No symlinks and no file changes are great for not triggering merge conflicts in lots of PRs

fricklerhandwerk · November 30, 2022, 8:38pm

What is the rationale for sharding directories other than GitHub not displaying all of them on one page? (I just hope it’s not the only reason, because that would be a pretty arbitrary constraint.)

Infinisil · November 30, 2022, 9:57pm

While we have yet to benchmarks this, we have some reports that git performs pretty poorly with huge flat directories. git status could be slow and the fetching updates could get expensive. The main reason is that whenever an entry in a directory updates, git needs to write a git object containing all the entries with their hashes.

Briefly checking the flat directory of the WIP implementation, its object file is 376041 bytes with 10476 subdirs in it. So any update to that directory writes another ~0.4MB file. If we limit it to only 1000 subdirs with sharding, the size will be limited to like 0.04MB for these object files, but you have two levels of them, so double that.

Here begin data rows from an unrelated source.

import Mathlib
import HarnessLib
import Literature.Analysis.FluidPDE.SelfSimilar
import Literature.Analysis.FluidPDE.LocalTypeI
import Literature.Analysis.FluidPDE.VectorCalculus
import Literature.Analysis.FluidPDE.OseenMildUniqueness
import Literature.Analysis.FluidPDE.OseenZoomCovariance
import Literature.Analysis.FluidPDE.AxisymmetricEuler
import Literature.Analysis.FluidPDE.AxisymmetricVorticityTransport
import Literature.Analysis.UnboundedOperators.HeatKernel
import Summits.NavierStokesRegularity.NavierStokesRegularity.Theorems.LocalSineTubeDoorProfileAlignedWindowRigidityAncient
import Summits.NavierStokesRegularity.NavierStokesRegularity.Theorems.LocalSineTubeDoorProfileAlignedWindowRigidity
import Summits.NavierStokesRegularity.NavierStokesRegularity.Theorems.PoloidalWindowDoorPoloidalWindowRigidityRotate
import Summits.NavierStokesRegularity.NavierStokesRegularity.Theorems.PoloidalWindowDoorPoloidalWindowRigidityFlat
import Summits.NavierStokesRegularity.NavierStokesRegularity.Theorems.PoloidalWindowDoorPoloidalWindowRigidityFlatHorizontal
import Summits.NavierStokesRegularity.NavierStokesRegularity.Theorems.PoloidalWindowDoorPoloidalWindowRigidityAxisymmetric
import Summits.NavierStokesRegularity.NavierStokesRegularity.Theorems.PoloidalWindowDoorPoloidalWindowRigidityDegenerate

/-!
# Route `PoloidalWindowDoor` (staged, nsreg-p1), crux `PoloidalWindowRigidity` — degeneracy on ONE slice already
# settles the stub: symmetry of a single slice propagates to every slice

Cell ns-regularity-ideate, seat p6 (route-directed support; land `--supports <PoloidalWindowRigidity item>` once the
route is born). The settled strata staged so far (`…Degenerate` (R8-f) vertically rigid, `…Flat`/`…FlatHorizontal`
(R8-d) flat in a horizontal direction, `…Axisymmetric` axisymmetric about a vertical axis) assume the degeneracy on
EVERY slice `s < 0`. For a profile of the route's Type-I class a spatial symmetry of ONE slice is a symmetry of ALL
slices — FORWARD by bounded Oseen-mild uniqueness (tree `oseenMild_bounded_unique`: the conjugated / translated
field solves the same integral equation from the same slice), BACKWARD by real-analyticity in time and the
identity theorem on `(−∞,0)` (tree `…Ancient.analyticOnNhd_uncurry`, the move of `…Ancient.translate_eq_backward`):

* `conj_eq_forward`, `conj_eq_backward`, `conj_eq_of_slice` — invariance under the conjugation `v(t) ↦ L ∘ v(t) ∘ L⁻¹`
  by a linear isometry `L` of `ℝ³` propagates from one slice to all (caloric and Duhamel covariance, tree
  `heatExtension_conj_linearIsometryEquiv` / `oseenDuhamel_symm_conj_linearIsometryEquiv`);
* `translate_eq_of_slice` — the same for translation invariance along a vector (tree `translate_eq_forward/backward`);
* `eq_zero_of_translate_eq_slice` — ONE slice invariant under the translations along some `e ≠ 0` ⇒ `v ≡ 0` ((N₁));
* `eq_zero_of_vertRigid_slice` — (R8-f) on ONE slice: `(∂₃v)₀ = (∂₃v)₁ ≡ 0` at one `s < 0` ⇒ `v ≡ 0`;
* `eq_zero_of_flat_slice` — (R8-d) on ONE slice: `ω₃ ≡ 0` and `⟪Dv a, e₃⟫ ≡ 0` at one `s < 0` for one horizontal
  `a ≠ 0` ⇒ `v ≡ 0`;
* `isAxisymmetric_of_slice` — axisymmetry about the vertical axis through `c` at one `s < 0` ⇒ at every `t < 0`;
  `eq_zero_of_axisymmetric_slice` — with `ω₃ ≡ 0` on all slices, such a profile vanishes (KNSS Thm 5.2 stratum).

So the residue of K2 may assume that EVERY slice is non-degenerate (see `…Sharper`/the lead's reshape).

WHAT THIS IS NOT: not a claim about Navier–Stokes regularity and not the open stub — one-slice forms of settled strata,
for a STAGED door route (bears_on LADDER-NS N0, rung N0-LocalTubeDoorPoloidal).
-/

noncomputable section

-- the summit and its single sub-problem share the name (CONVENTIONS §1), as in every Theorems file
set_option linter.dupNamespace false

namespace Summit.NavierStokesRegularity.NavierStokesRegularity.Theorems.PoloidalWindowDoorPoloidalWindowRigidityOneSlice

open MeasureTheory Set Function Filter Topology TopologicalSpace Metric
open scoped RealInnerProductSpace InnerProductSpace
open Literature.Analysis Literature.Analysis.FluidPDE
open Summit.NavierStokesRegularity.NavierStokesRegularity.Theorems.LocalSineTubeDoorProfileAlignedWindowRigidityAncient
open Summit.NavierStokesRegularity.NavierStokesRegularity.Theorems.LocalSineTubeDoorProfileAlignedWindowRigidity
open Summit.NavierStokesRegularity.NavierStokesRegularity.Theorems.PoloidalWindowDoorPoloidalWindowRigidityRotate
open Summit.NavierStokesRegularity.NavierStokesRegularity.Theorems.PoloidalWindowDoorPoloidalWindowRigidityFlat
open Summit.NavierStokesRegularity.NavierStokesRegularity.Theorems.PoloidalWindowDoorPoloidalWindowRigidityFlatHorizontal
open Summit.NavierStokesRegularity.NavierStokesRegularity.Theorems.PoloidalWindowDoorPoloidalWindowRigidityAxisymmetric
open Summit.NavierStokesRegularity.NavierStokesRegularity.Theorems.PoloidalWindowDoorPoloidalWindowRigidityDegenerate

variable {C : ℝ} {v : ℝ → EuclideanSpace ℝ (Fin 3) → EuclideanSpace ℝ (Fin 3)}

/-! ### symmetry under a linear isometry propagates from one slice -/

/-- **Conjugation invariance propagates FORWARD** (bounded Oseen-mild uniqueness): if the slice `v(s)` is invariant
under `w ↦ L ∘ w ∘ L⁻¹` for a linear isometry `L` of `ℝ³`, so is every later slice `v(t)`, `s ≤ t < 0` — the
conjugated field solves the same Oseen integral equation from the same slice (caloric and Duhamel covariance). -/
theorem conj_eq_forward (hcont : ContinuousOn (uncurry v) (Iio (0 : ℝ) ×ˢ univ))
    (hbdd : ∀ δ : ℝ, 0 < δ → ∃ B : ℝ, ∀ t < -δ, ∀ y : EuclideanSpace ℝ (Fin 3), ‖v t y‖ ≤ B)
    (hmild : ∀ s t : ℝ, s < t → t < 0 → ∀ y,
      v t y = UnboundedOperators.heatExtension (v s) (t - s) y - oseenDuhamel 1 s v v t y)
    (L : EuclideanSpace ℝ (Fin 3) ≃ₗᵢ[ℝ] EuclideanSpace ℝ (Fin 3)) {s : ℝ}
    (h : ∀ y, L (v s (L.symm y)) = v s y) :
    ∀ t, s ≤ t → t < 0 → ∀ y, L (v t (L.symm y)) = v t y := by
  intro t hst ht0
  rcases hst.eq_or_lt with rfl | hst'
  · exact h
  intro y
  set w : ℝ → EuclideanSpace ℝ (Fin 3) → EuclideanSpace ℝ (Fin 3) := fun τ x => L (v τ (L.symm x)) with hw
  obtain ⟨T₂, htT₂, hT₂0⟩ : ∃ T₂ : ℝ, t < T₂ ∧ T₂ < 0 := ⟨t / 2, by linarith, by linarith⟩
  obtain ⟨B, hB⟩ := hbdd (-T₂) (by linarith)
  have hB' : ∀ τ ∈ Ioo s T₂, ∀ y, ‖v τ y‖ ≤ max B 0 := fun τ hτ y =>
    (hB τ (by linarith [hτ.2]) y).trans (le_max_left _ _)
  have hsub : Ioo s T₂ ×ˢ (univ : Set (EuclideanSpace ℝ (Fin 3))) ⊆ Iio 0 ×ˢ univ :=
    prod_mono (fun τ hτ => hτ.2.trans hT₂0) Subset.rfl
  have hum : AEStronglyMeasurable (uncurry v) (volume.restrict (Ioo s T₂ ×ˢ univ)) :=
    (hcont.mono hsub).aestronglyMeasurable (measurableSet_Ioo.prod MeasurableSet.univ)
  have hcontw : ContinuousOn (uncurry w) (Ioo s T₂ ×ˢ univ) := by
    have h1 : ContinuousOn (fun z : ℝ × EuclideanSpace ℝ (Fin 3) => (z.1, L.symm z.2)) (Ioo s T₂ ×ˢ univ) :=
      (continuous_fst.prodMk (L.symm.continuous.comp continuous_snd)).continuousOn
    have h2 : MapsTo (fun z : ℝ × EuclideanSpace ℝ (Fin 3) => (z.1, L.symm z.2)) (Ioo s T₂ ×ˢ univ)
        (Iio (0 : ℝ) ×ˢ univ) := fun z hz =>
      mem_prod.2 ⟨(mem_prod.1 hz).1.2.trans hT₂0, mem_univ _⟩
    exact L.continuous.comp_continuousOn (hcont.comp h1 h2)
  have hwm : AEStronglyMeasurable (uncurry w) (volume.restrict (Ioo s T₂ ×ˢ univ)) :=
    hcontw.aestronglyMeasurable (measurableSet_Ioo.prod MeasurableSet.univ)
  have hwM : ∀ τ ∈ Ioo s T₂, ∀ y, ‖w τ y‖ ≤ max B 0 := fun τ hτ y => by
    simp only [hw, L.norm_map]
    exact hB' τ hτ (L.symm y)
  have hu : ∀ τ ∈ Ioo s T₂, v τ =ᵐ[volume] fun x =>
      UnboundedOperators.heatExtension (v s) (τ - s) x - oseenDuhamel 1 s v v τ x :=
    fun τ hτ => Eventually.of_forall fun x => hmild s τ hτ.1 (hτ.2.trans hT₂0) x
  have hslice : (fun y => L (v s (L.symm y))) = v s := funext h
  have hv₂ : ∀ τ ∈ Ioo s T₂, w τ =ᵐ[volume] fun x =>
      UnboundedOperators.heatExtension (v s) (τ - s) x - oseenDuhamel 1 s w w τ x := by
    intro τ hτ
    refine Eventually.of_forall fun x => ?_
    have h1 : UnboundedOperators.heatExtension (v s) (τ - s) x =
        L (UnboundedOperators.heatExtension (v s) (τ - s) (L.symm x)) := by
      rw [← heatExtension_conj_linearIsometryEquiv L (v s) (τ - s) x, hslice]
    have h2 : oseenDuhamel 1 s w w τ x = L (oseenDuhamel 1 s v v τ (L.symm x)) := by
      have h2' := oseenDuhamel_symm_conj_linearIsometryEquiv L.symm 1 s v v τ x
      simp only [LinearIsometryEquiv.symm_symm] at h2'
      exact h2'
    show L (v τ (L.symm x)) =
      UnboundedOperators.heatExtension (v s) (τ - s) x - oseenDuhamel 1 s w w τ x
    rw [h1, h2, hmild s τ hτ.1 (hτ.2.trans hT₂0) (L.symm x), map_sub]
  have hae := oseenMild_bounded_unique
    (U := fun τ x => UnboundedOperators.heatExtension (v s) (τ - s) x)
    one_pos (le_max_right B 0) hum hwm hB' hwM hu hv₂
  have ht : t ∈ Ioo s T₂ := ⟨hst', htT₂⟩
  have hg : Continuous (w t) :=
    L.continuous.comp ((continuous_slice hcont ht0).comp L.symm.continuous)
  have heq : v t = w t := ((continuous_slice hcont ht0).ae_eq_iff_eq volume hg).1 (hae t ht)
  exact (congrFun heq y).symm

Infinisil · November 30, 2022, 10:01pm

Or with a simpler example, if updating a single out of 1’000’000 files in a flat directory requires git to write X bytes, sharding those files into 1’000 directories would only require git to write X/1000*2 bytes, so 500 times less. And if we shard it into 100x100 directories (with 100 files in each), it would take X/10000*3 bytes, so about 3333 times less

Infinisil · November 30, 2022, 10:06pm

git cat-file can be used to get such numbers:

❯ git cat-file -p HEAD
tree a00c7f0cb26f5f098e0acad8bad323606c2a7729
parent 84c0723a6e159ce1f6a30595edb6381a7abcb6f6
author Silvan Mosberger <contact@infinisil.com> 1668199038 +0100
committer Silvan Mosberger <contact@infinisil.com> 1668199106 +0100

Some fixes
❯ git cat-file -p a00c7f0cb26f5f098e0acad8bad323606c2a7729
100644 blob a4f216d71a22d419c08668e21429b01350672580	.editorconfig
100644 blob bf350b0cf8b339d940d14e0ef1a2a9a6b540ca41	.git-blame-ignore-revs
100644 blob 4862e0eab93c9de01feaf673d1633679d8d75db5	.gitattributes
040000 tree 9fac0551b688bae6672111ecb59a7c50a6dd7605	.github
100644 blob 3bd5fe66df498d8e91a28cf3b6bd8e19474755ae	.gitignore
100644 blob f07cdfac44f194a03972733abd6c0ad48ab5c4b9	.version
100644 blob 4c4bea0ae25281ca679e8b816ed33592bf9a69a5	CONTRIBUTING.md
100644 blob 65ac1feaf010f656a21706a1b0ed31bcad348e42	COPYING
100644 blob c7e14f6934957af789c9cd58d18498fc1892e8af	README.md
100644 blob faed7e26354037f783701ebfee695757bd8f34da	default.nix
040000 tree e5c6c657c882cc2ffd5f64f396ea498d75e5f0d7	doc
100644 blob 67ecfc6eb08410b9662c5f15d057714aa6be1ea8	flake.nix
040000 tree ac83d13daf49a6d29de53d48db481a6be8050ba3	lib
040000 tree 29959033935e14fa3a4ea095ffa05333587fbea1	maintainers
040000 tree 5d4768caed5a2f3bceffc9115d9e27f6afffbbc1	nixos
040000 tree db0d27807518367ba33d8570461ca4de426d54e8	pkgs
❯ git cat-file -s a00c7f0cb26f5f098e0acad8bad323606c2a7729
593

fricklerhandwerk · November 30, 2022, 10:30pm

Thanks, this is plausible. Please document this where it’s immediately visible (e.g the README in pkgs), otherwise I fear it will be the first thing people get annoyed over if they don’t know there is a very good but non-obvious reason to do it that way.